介绍
对于一个web服务,性能的瓶颈最终基本上都会出现在数据库读取的这一步上,如果能够在数据库读取数据的这一段时间自动切换去处理其他请求的话,服务的性能会得到非常显著的提升,因此需要选择一个合适的异步驱动和工具包
SQLAlchemy是一个python中发展比较成熟的ORM数据库工具包,在比较早期的时候它只是一个同步ORM,在1.4版本的时候引入了协程并支持了异步的功能,下面以最通用和常用为出发点,选择aiomysql + sqlalchemy介绍一些比较好的实践
本篇文章内容主要包含:
- SQLAlchemy的一些用法和最佳实践介绍
- 一个使用SQLAlchemy连接实现pandas的异步read_sql_query方法的实现(也是对上一篇文章末尾提的建议做一个结束)
创建异步引擎并执行SQL查询
from sqlalchemy.engine import URL
from sqlalchemy.ext.asyncio import create_async_engine, AsyncEngine
engine: AsyncEngine = create_async_engine(
URL.create("mysql+aiomysql", "root", "root", "localhost", 3306, "mysql"),
)
创建方式和同步的create_engine()方法没有很大的差别,参数都是一样的
创建好查询引擎之后,接下来使用创建的引擎操作数据库读取数据
# -*- coding: utf-8 -*-
import asyncio
from sqlalchemy import text
from sqlalchemy.engine import URL
from sqlalchemy.ext.asyncio import create_async_engine, AsyncEngine
loop = asyncio.get_event_loop()
engine: AsyncEngine = create_async_engine(
URL.create("mysql+aiomysql", "root", "root", "localhost", 3306, "services"),
)
# test_table:
# id name value
# 0 1 abc 123
# 1 2 def 456
# 2 3 fgi 789
# 3 4 fdsas 654
# 4 5 asda 111
async def get_data():
async with engine.connect() as conn:
# query = text("select * from test_table where id > :id or id = :id2").bindparams(id=3, id2=1)
query = text("select * from test_table").bindparams(**{})

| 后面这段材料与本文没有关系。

/-
Copyright (c) 2026. All rights reserved.
Released under Apache 2.0 license as described in the file LICENSE.
Authors: abc-iut cell, wave-3 discharge seat abc-iut-L6-d2 (gen 4) ([AbsTopIII] Def 5.6 (i) / Prop 5.8 (i):
`Ob(TG⊢)` is inhabited — `G_E ∈ Ob(TG⊢)` for every finite `E ⊆ ℚ̄_p` —, and the printed recipe
"`p^f` = 1 + the cardinality of the prime-to-`p` torsion of `k^×`" checked in abc-iut-S1's model).
-/
import Literature.AnabelianGeometry.AbsoluteAnabelian.MonoAnalyticNonarchModel
import Literature.AnabelianGeometry.AbsoluteAnabelian.MonoAnalyticLogShellsSubProofs
import HarnessLib

/-!
# [AbsTopIII] Def 5.6 (i): `Ob(TG⊢)` is inhabited; Prop 5.8 (i): "`p^f` = 1 + #(prime-to-`p` torsion of `k^×`)"

S. Mochizuki, *Topics in absolute anabelian geometry III*, J. Math. Sci. Univ. Tokyo 22 (2015)
[MochizukiAbsTopIII2015] (kurims manuscript, lit key `paper:url-5493eb38cbb7`).  Def 5.6 (i) p. 134:
`Ob(TG⊢)` = "the profinite groups isomorphic to the absolute Galois group of an MLF" — typed by
abc-iut-L4-t3 as `IsMLFGaloisType G := ∃ k, IsMLF k ∧ Nonempty (G ≃ₜ* G_k)` (`MonoAnalyticLogShells.lean`),
the DOMAIN of the algorithm `MonoAnalyticNonarchAlgorithm.out` of Prop 5.8 (i)–(iii).  Prop 5.8 (i) p. 139
l. 33–35 (extraction lines p0139.txt): "a functorial “group-theoretic” algorithm for reconstructing the
residue characteristic `p` [...], the cardinality `p^f` of the residue field of `k` [i.e., by adding `1` to
the cardinality of the prime-to-`p` torsion of `k^×`], the absolute degree `[k : ℚ_p]` [...], the absolute
ramification index `e = [k : ℚ_p]/f`, and the order `p^m` of the subgroup of `p`-th power roots of unity
of `k^×`."

PROVED here (proof-only, no definitions):
* `isMLF_padic`, `isMLF_padicSubfield` — `ℚ_p` and every finite `E ⊆ ℚ̄_p` are MLFs (the cell's `IsMLF`
  of `FundamentalExtension.lean`; with abc-iut-w5-d067's `Prop58ii.isMLF_of_finiteDimensional`);
* **`isMLFGaloisType_absoluteGaloisGrp`** — `G_E ∈ Ob(TG⊢)`: the FIRST inhabitant of `IsMLFGaloisType` in
  the tree (abc-iut-w5-d067's `Prop58ii.openSubgroup_isMLFGaloisType` transforms inhabitants; none was
  exhibited), i.e. NON-VACUITY of the domain of `MonoAnalyticNonarchAlgorithm.out` — needed to APPLY the
  inhabited algorithm (`MonoAnalyticNonarchAlgorithmModel.lean`, this seat) at the concrete `G_{K_v}` of
  [IUTchIII] Prop 1.2 (vi); `IsMLFGaloisType.of_isMLF` (`G_k ∈ Ob(TG⊢)` for every MLF `k`),
  `IsMLFGaloisType.of_continuousMulEquiv` (`Ob(TG⊢)` is isomorphism-closed);
* **`residueCardMLF_eq_pow_residueDegree`** — the printed recipe for `p^f` is CORRECT in abc-iut-S1's normed
  model of an MLF `K` (`residueDegree p K`, [IUTchIV] Prop 1.4, the invariant consumed by the MODEL
  `MonoAnalyticNonarch.ofPadicSubfield`): abc-iut-L4-t4's elementary `residueCardMLF p K = #μ_{(p')}(K) + 1`
  ([AbsAnab] Prop 1.2.1 (v), `MLFGaloisGroups.lean`) equals `p ^ residueDegree p K`, via
  `primeToRootsOfUnity_eq_image_rootsOfUnity` (`μ_{(p')}(K) = μ_{p^f-1}(K)`, Teichmüller) and abc-iut-S1's
  `card_rootsOfUnity_residueCard_sub_one`.  (The recipes `e = [k:ℚ_p]/f` and `p^m` ARE abc-iut-S1's
  `absRamificationIdx_mul_residueDegree` and `torsionPExp` / `card_torsionUnits`.)

HONEST FRAMING: classical; refereed pre-IUT anabelian geometry; nothing here bears on [IUTchIII] Cor. 3.12.
-/

set_option autoImplicit false

noncomputable section

namespace Literature.AnabelianGeometry.AbsoluteAnabelian

open Field
open Literature.IUT.LogVolume (residueDegree residueDegree_pos torsionUnits mem_torsionUnits_iff
  pow_residueCard_sub_one_eq_one_of_not_dvd_orderOf residueCard_sub_one_ne_zero
  card_rootsOfUnity_residueCard_sub_one)
open scoped Literature.IUT.LogVolume

universe u

/-! ## `ℚ_p` and the finite `E ⊆ ℚ̄_p` are MLFs; `Ob(TG⊢)` is inhabited -/

/-- `ℚ_p` is an MLF ([AbsTopI] §0: "a finite field extension of `ℚ_p`" — of degree `1`; the cell's
`IsMLF`). [cite: MochizukiAbsTopIII2015, Def 5.6 (i) p. 134] -/
theorem isMLF_padic (p : ℕ) [Fact p.Prime] : IsMLF ℚ_[p] := by
  refine ⟨⟨p, inferInstance, RingHom.id _, ?_⟩⟩
  letI : Algebra ℚ_[p] ℚ_[p] := (RingHom.id ℚ_[p]).toAlgebra
  exact Module.Finite.of_surjective (Algebra.linearMap ℚ_[p] ℚ_[p]) fun y => ⟨y, rfl⟩

/-- **`G_k ∈ Ob(TG⊢)` for every MLF `k`** (Def 5.6 (i), with the identity `G_k ⥲ G_k`).
[cite: MochizukiAbsTopIII2015, Def 5.6 (i) p. 134] -/
theorem IsMLFGaloisType.of_isMLF (k : Type u) [Field k] [CharZero k] (hk : IsMLF k) :
    IsMLFGaloisType (absoluteGaloisGrp k) :=
  ⟨k, inferInstance, inferInstance, hk, ⟨ContinuousMulEquiv.refl _⟩⟩

/-- `Ob(TG⊢)` is closed under isomorphisms of profinite groups. [cite: MochizukiAbsTopIII2015, Def 5.6 (i) p. 134] -/
theorem IsMLFGaloisType.of_continuousMulEquiv {G H : ProfiniteGrp.{u}} (hH : IsMLFGaloisType H)
    (e : G ≃ₜ* H) : IsMLFGaloisType G := by
  obtain ⟨k, _, _, hk, ⟨eH⟩⟩ := hH
  exact ⟨k, inferInstance, inferInstance, hk, ⟨e.trans eH⟩⟩

section Subfield

variable {p : ℕ} [Fact p.Prime] (E : IntermediateField ℚ_[p] (PadicAlgCl p)) [FiniteDimensional ℚ_[p] E]

/-- A finite `E ⊆ ℚ̄_p` (the setting "`k_i ⊆ ℚ̄_p`" of [IUTchIV] Prop 1.1) is an MLF.
[cite: MochizukiAbsTopIII2015, Def 5.6 (i) p. 134] -/
theorem isMLF_padicSubfield : IsMLF E :=
  Prop58ii.isMLF_of_finiteDimensional ℚ_[p] E (isMLF_padic p)

/-- **`G_E ∈ Ob(TG⊢)`** for every finite `E ⊆ ℚ̄_p`: NON-VACUITY of the domain `IsMLFGaloisType` of the
algorithm of Prop 5.8 (i)–(iii) (`MonoAnalyticNonarchAlgorithm.out`), at the very groups `G_{K_v}` where
[IUTchIII] Prop 1.2 (vi) applies it. [cite: MochizukiAbsTopIII2015, Def 5.6 (i) p. 134] -/
theorem isMLFGaloisType_absoluteGaloisGrp : IsMLFGaloisType (absoluteGaloisGrp E) :=
  IsMLFGaloisType.of_isMLF E (isMLF_padicSubfield E)

/-- `Ob(TG⊢)` is nonempty (e.g. `G_{ℚ_p} = G_E` for `E = ℚ_p ⊆ ℚ̄_p`). [cite: MochizukiAbsTopIII2015, Def 5.6 (i) p. 134] -/
theorem exists_isMLFGaloisType : ∃ G : ProfiniteGrp.{0}, IsMLFGaloisType G :=
  ⟨absoluteGaloisGrp (⊥ : IntermediateField ℚ_[2] (PadicAlgCl 2)), isMLFGaloisType_absoluteGaloisGrp _⟩

end Subfield

/-! ## Prop 5.8 (i): "`p^f` = 1 + #(prime-to-`p` torsion of `k^×`)" in abc-iut-S1's model -/

section NormedModel

variable (p : ℕ) [Fact p.Prime] (K : Type) [NontriviallyNormedField K] [NormedAlgebra ℚ_[p] K]
  [IsUltrametricDist K] [ProperSpace K]

/-- In abc-iut-S1's normed model of an MLF `K` (residue field of `p^f` elements): the roots of unity of
order prime to `p` are exactly the `(p^f - 1)`-th roots of unity — `μ_{(p')}(K) = μ_{q-1}(K)` (a root of
unity of order prime to `p` is killed by `q - 1`: Teichmüller; conversely `p ∤ q - 1`).
[cite: MochizukiAbsTopIII2015, Prop 5.8 (i) p. 139] -/
theorem primeToRootsOfUnity_eq_image_rootsOfUnity :
    primeToRootsOfUnity p K =
      ((↑) : Kˣ → K) '' (rootsOfUnity (p ^ residueDegree p K - 1) K : Set Kˣ) := by
  have hp : p.Prime := Fact.out
  have hq1 : p ^ residueDegree p K - 1 ≠ 0 := residueCard_sub_one_ne_zero p K
  have hq : 1 ≤ p ^ residueDegree p K := Nat.one_le_pow _ _ hp.pos
  have hpq : ¬ p ∣ p ^ residueDegree p K - 1 := by
    intro h
    have hpp : p ∣ p ^ residueDegree p K := dvd_pow_self p (residueDegree_pos p K).ne'
    have h1 : p ∣ p ^ residueDegree p K - (p ^ residueDegree p K - 1) := Nat.dvd_sub hpp h
    rw [Nat.sub_sub_self hq] at h1
    exact hp.one_lt.ne' (Nat.dvd_one.mp h1)
  ext ζ
  constructor
  · rintro ⟨n, hn, hpn, hζn⟩
    have hζ0 : ζ ≠ 0 := by
      rintro rfl
      rw [zero_pow hn.ne'] at hζn
      exact zero_ne_one hζn
    let u : Kˣ := Units.mk0 ζ hζ0
    have hu : u ∈ torsionUnits K := (mem_torsionUnits_iff K u).mpr ⟨n, hn, hζn⟩
    have hun : u ^ n = 1 := Units.ext (by rw [Units.val_pow_eq_pow_val, Units.val_one]; exact hζn)
    have hord : ¬ p ∣ orderOf u := fun hp' => hpn (hp'.trans (orderOf_dvd_of_pow_eq_one hun))
    refine ⟨u, ?_, rfl⟩
    rw [SetLike.mem_coe, mem_rootsOfUnity]
    exact pow_residueCard_sub_one_eq_one_of_not_dvd_orderOf p K hu hord
  · rintro ⟨u, hu, rfl⟩
    rw [SetLike.mem_coe, mem_rootsOfUnity] at hu
    refine ⟨p ^ residueDegree p K - 1, Nat.pos_of_ne_zero hq1, hpq, ?_⟩
    rw [← Units.val_pow_eq_pow_val, hu, Units.val_one]

/-- **`#μ_{(p')}(K) = p^f - 1`** in abc-iut-S1's normed model (`card_rootsOfUnity_residueCard_sub_one`:
`K` contains the `(q-1)`-th roots of unity, Teichmüller). [cite: MochizukiAbsTopIII2015, Prop 5.8 (i) p. 139] -/
theorem natCard_primeToRootsOfUnity_eq_pow_sub_one :
    Nat.card (primeToRootsOfUnity p K) = p ^ residueDegree p K - 1 := by
  rw [primeToRootsOfUnity_eq_image_rootsOfUnity p K, Nat.card_coe_set_eq,
    Set.ncard_image_of_injective _ Units.val_injective, ← Nat.card_coe_set_eq]
  exact card_rootsOfUnity_residueCard_sub_one p K

/-- **Prop 5.8 (i), the printed recipe for `p^f`, checked**: "the cardinality `p^f` of the residue field of
`k` [i.e., by adding `1` to the cardinality of the prime-to-`p` torsion of `k^×`]" — abc-iut-L4-t4's
elementary `residueCardMLF p K := #μ_{(p')}(K) + 1` equals `p ^ residueDegree p K` for the residue degree of
abc-iut-S1's normed model (`card_residueField : #(𝒪/𝔪) = p^f`).
[cite: MochizukiAbsTopIII2015, Prop 5.8 (i) p. 139] -/
theorem residueCardMLF_eq_pow_residueDegree : residueCardMLF p K = p ^ residueDegree p K := by
  rw [residueCardMLF, natCard_primeToRootsOfUnity_eq_pow_sub_one p K]
  have := Nat.one_le_pow (residueDegree p K) p (Fact.out : p.Prime).pos
  omega

open scoped NormedField in
/-- Hence also `#μ_{(p')}(K) + 1 = #(𝒪_K/𝔪_K)`, the residue field cardinality itself (residue field of the
valuation ring `Valued.integer K` of the norm, abc-iut-S1's convention).
[cite: MochizukiAbsTopIII2015, Prop 5.8 (i) p. 139] -/
theorem residueCardMLF_eq_card_residueField :
    residueCardMLF p K = Nat.card (IsLocalRing.ResidueField (Valued.integer K)) := by
  rw [residueCardMLF_eq_pow_residueDegree, Literature.IUT.LogVolume.card_residueField p K]

end NormedModel

end Literature.AnabelianGeometry.AbsoluteAnabelian

end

result = await conn.execute(query)
ttl = result.rowcount
print(f"总行数:{ttl}")
data = result.fetchone()
print(data, type(data)) # 获取到的data是一个Row对象
print(dict(data)) # 可以直接转成字典
length = 1
print(f"进度:{length / ttl}")
# 继续fetchone()会从下一条数据开始获取
data = result.fetchone()
print(data)
length += 1
print(f"进度:{length / ttl}")
data = result.fetchmany(2)
print(data)
# 将数据转成比较通用的"records"格式
print(list(map(dict, data)))
length += len(data)
print(f"进度:{length / ttl}")
# fetchmany()也会按继续执行,没有数据之后会返回空列表[]
data = result.fetchmany(5)
print(data)
print(list(map(dict, data)))
length += len(data)
print(f"进度:{length / ttl}")
data = result.fetchall()
print(data)
print(list(map(dict, data)))
length += len(data)
print(f"进度:{length / ttl}")
使用engin.connect()从实例中维护的连接池中获取一个连接,然后调用其execute方法执行查询即可,注意这里的sql需要用SQL alchemy的text包起来才能查询,然后就是这里的execute得到的对象和单独使用aiomysql框架的连接时稍有不同,execute结果会返回一个CursorResult对象,然后使用同步的方式对他执行fetchone(), fetchmany(), fetchall()等方法,而且调用多次fetchone()会逐行返回而调用fetchmany()方法也是会从上一次的fetch之后继续读取,相当于再调用一个生成器的next方法
前面说了sql传入执行之前要用SQL alchemy的text方法包起来,这样子做稍微显得有点麻烦,不过这样子做可以让我们很方便地使用占位符:
async def get_data2():
async with engine.connect() as conn:
query = text("select * from test_table where id > :id or id = :id2").bindparams(id=2, id2=1)
# query = text("select * from test_table").bindparams(**{})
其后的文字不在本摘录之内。